→ Exercise prompt
Only the lines from the one containing "## References" through the last line of the entries are wanted. Transcribe them exactly.

:: Working data

import Summits.Ventures.Crystal3D.Kissing125.SearchCheck3
import HarnessLib

/-!
# The run of the growth search at `κ = 7/32`, part 12 of 256 (computational, `native_decide`)

HONEST FRAMING (cell pub-crystal3d, K-path at `h = 5/4`): this is NOT a result printed by Hales.  It is his
METHOD (arXiv:1209.6043, Theorem 3: the main estimate + the classification of the contact graphs of kissing
configurations, in the tree's form of a verified interval-arithmetic growth search, `Literature/…/KissingSearch*.lean`)
RE-RUN at the separation `5/2` instead of `2h₀ = 2.52` (largest long-side cosine `κ = 1 − (5/4)²/2 = 7/32` instead of
`κ₀ = 1031/5000`).  The declarations are namespace-shadowing COPIES of the tree's declarations (same names, inside
`namespace Summit.Ventures.Crystal3D.Kissing125[.KissingSearch]`, original docstrings and citation tags kept — the tags
name the printed METHOD step each declaration implements); the diff to the originals is stated per file.  Generated by
`HOME/lean/kissing125/gen/mkfiles.py`; audit recipe in `HOME/lean/kissing125/README.md`.  Nothing here is asserted
about GAP(1.26) or any census.

THIS FILE: part `12` of the computation `∀ i < 256, checkPart 5 256 i 60 = true` for the 7/32 checker
(`SearchCheck*.lean`): the states of the depth-`5` frontier (`21 802` states at `7/32`; `17 556` in the tree's 128-part run
at `κ₀`) with index `≡ 12 (mod 256)`, each searched with fuel `60` — `256` parts so that a part carries about the node
count of a `κ₀` part of the tree's run (the 7/32 search has ≈ `2.05×` the nodes; pilot measurement by typer-bulk g6, farm
`#eval` of a counting twin: every leaf killed by propagation or accepted as FCC/HCP, no bisection needed).  Assembled in `SearchFinal.lean`.

## References
* T. C. Hales, *A proof of Fejes Tóth's conjecture on sphere packings with kissing number twelve*,
  arXiv:1209.6043 (2012): Definition 1, Theorem 2 (main estimate `d₃`), Theorem 3, Lemmas 7–10. [`Hales2012`]
* R. E. Moore, *Interval Analysis* (1966), Theorem 3.1, §4.4. [`Moore1966`]
-/

namespace Summit.Ventures.Crystal3D.Kissing125

open Literature.Geometry.DiscreteGeometry

namespace KissingSearch

/-- **Part `12` of `256` of the growth search at `κ = 7/32` returns `true`** (frontier depth `5`, fuel `60`).
[cite: Hales2012, Theorem 3 and Lemma 8] -/
theorem checkPart_eq_true_012 : checkPart 5 256 12 60 = true := by
  native_decide

end KissingSearch

end Summit.Ventures.Crystal3D.Kissing125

::::

→ Finished exercise
## References
* T. C. Hales, *A proof of Fejes Tóth's conjecture on sphere packings with kissing number twelve*,
  arXiv:1209.6043 (2012): Definition 1, Theorem 2 (main estimate `d₃`), Theorem 3, Lemmas 7–10. [`Hales2012`]
* R. E. Moore, *Interval Analysis* (1966), Theorem 3.1, §4.4. [`Moore1966`]
-/

namespace Summit.Ventures.Crystal3D.Kissing125

open Literature.Geometry.DiscreteGeometry

namespace KissingSearch

/-- **Part `12` of `256` of the growth search at `κ = 7/32` returns `true`** (frontier depth `5`, fuel `60`).
[cite: Hales2012, Theorem 3 and Lemma 8] -/
theorem checkPart_eq_true_012 : checkPart 5 256 12 60 = true := by
  native_decide

end KissingSearch

end Summit.Ventures.Crystal3D.Kissing125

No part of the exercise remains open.